import Summits.CriticalPhenomena.CardyFormulaZ2.Theorems.BoundaryDefectGaussianR.Negative.MarkDensityPartition

/-!
# Negative lemmas for the crux `CardyBoundaryCoulombGas.BoundaryDefectGaussianR`, II —
# the constant of the mark-density member is capped at Cardy's (`C ≤ cardyConst/3`)

Sequel of `MarkDensityPartition.lean` (refuter, cdisprove seat, cycle 2; everything proved, no
`sorry`, no proposition defined, no named fact). With the exact partition identity and the Fatou
bound of part I:

* `hasDerivAt_cardy_etaFun` — `(cardyConst/3) · Δ^{1/3}((x-a)(x-b)(x-c))^{-2/3} = ∂ₓ F(η(a,b,c,x))`,
  `η` = Cardy's cross-ratio (`crossRatio_eq_etaFun`), `F = cardyFunction` (chain rule on the tree's
  `hasDerivAt_cardyFunction_holds`; the algebra of route support `PureProductIntegrates`, stmt-5664);
  `integral_shape_eq` (FTC on `[c', X]`), `integral_shape_le_one` (real form of the Fatou cap).
* **`markDensity_constant_le`** — EVERY pointwise limit `C · shape` of the member-(i) mark density
  on `ℤ × ℕ` has `C ≤ cardyConst/3` (`F(0) = 0` as `c' → c⁺`; `F(1) = 1` along the family
  `a = 0, b = 1-t, c = 1, X = 2`, `t → 0⁺`); `not_markDensityLaw_of_gt` — the member-(i) law with
  any constant `C > cardyConst/3` is false; `markDensityLaw_iff_shape_form` — stmt-5661 asserts
  exactly the extremal constant.

Moral for provers/planners: stmt-5661 = "shape law + no mass lost at the lattice scale, at the
marks, or at infinity"; the tightness in the route's DensityIntegration step is the whole
difference between the shape statement and Cardy's formula, and member (i) can only fail from
BELOW in the constant.
-/

noncomputable section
------------------------
INSTRUCTIONS TO FOLLOW ::
Set down the listing again, exactly.

TASK RESULT ::
import Summits.CriticalPhenomena.CardyFormulaZ2.Theorems.BoundaryDefectGaussianR.Negative.MarkDensityPartition

/-!
# Negative lemmas for the crux `CardyBoundaryCoulombGas.BoundaryDefectGaussianR`, II —
# the constant of the mark-density member is capped at Cardy's (`C ≤ cardyConst/3`)

Sequel of `MarkDensityPartition.lean` (refuter, cdisprove seat, cycle 2; everything proved, no
`sorry`, no proposition defined, no named fact). With the exact partition identity and the Fatou
bound of part I:

* `hasDerivAt_cardy_etaFun` — `(cardyConst/3) · Δ^{1/3}((x-a)(x-b)(x-c))^{-2/3} = ∂ₓ F(η(a,b,c,x))`,
  `η` = Cardy's cross-ratio (`crossRatio_eq_etaFun`), `F = cardyFunction` (chain rule on the tree's
  `hasDerivAt_cardyFunction_holds`; the algebra of route support `PureProductIntegrates`, stmt-5664);
  `integral_shape_eq` (FTC on `[c', X]`), `integral_shape_le_one` (real form of the Fatou cap).
* **`markDensity_constant_le`** — EVERY pointwise limit `C · shape` of the member-(i) mark density
  on `ℤ × ℕ` has `C ≤ cardyConst/3` (`F(0) = 0` as `c' → c⁺`; `F(1) = 1` along the family
  `a = 0, b = 1-t, c = 1, X = 2`, `t → 0⁺`); `not_markDensityLaw_of_gt` — the member-(i) law with
  any constant `C > cardyConst/3` is false; `markDensityLaw_iff_shape_form` — stmt-5661 asserts
  exactly the extremal constant.

Moral for provers/planners: stmt-5661 = "shape law + no mass lost at the lattice scale, at the
marks, or at infinity"; the tightness in the route's DensityIntegration step is the whole
difference between the shape statement and Cardy's formula, and member (i) can only fail from
BELOW in the constant.
-/

noncomputable section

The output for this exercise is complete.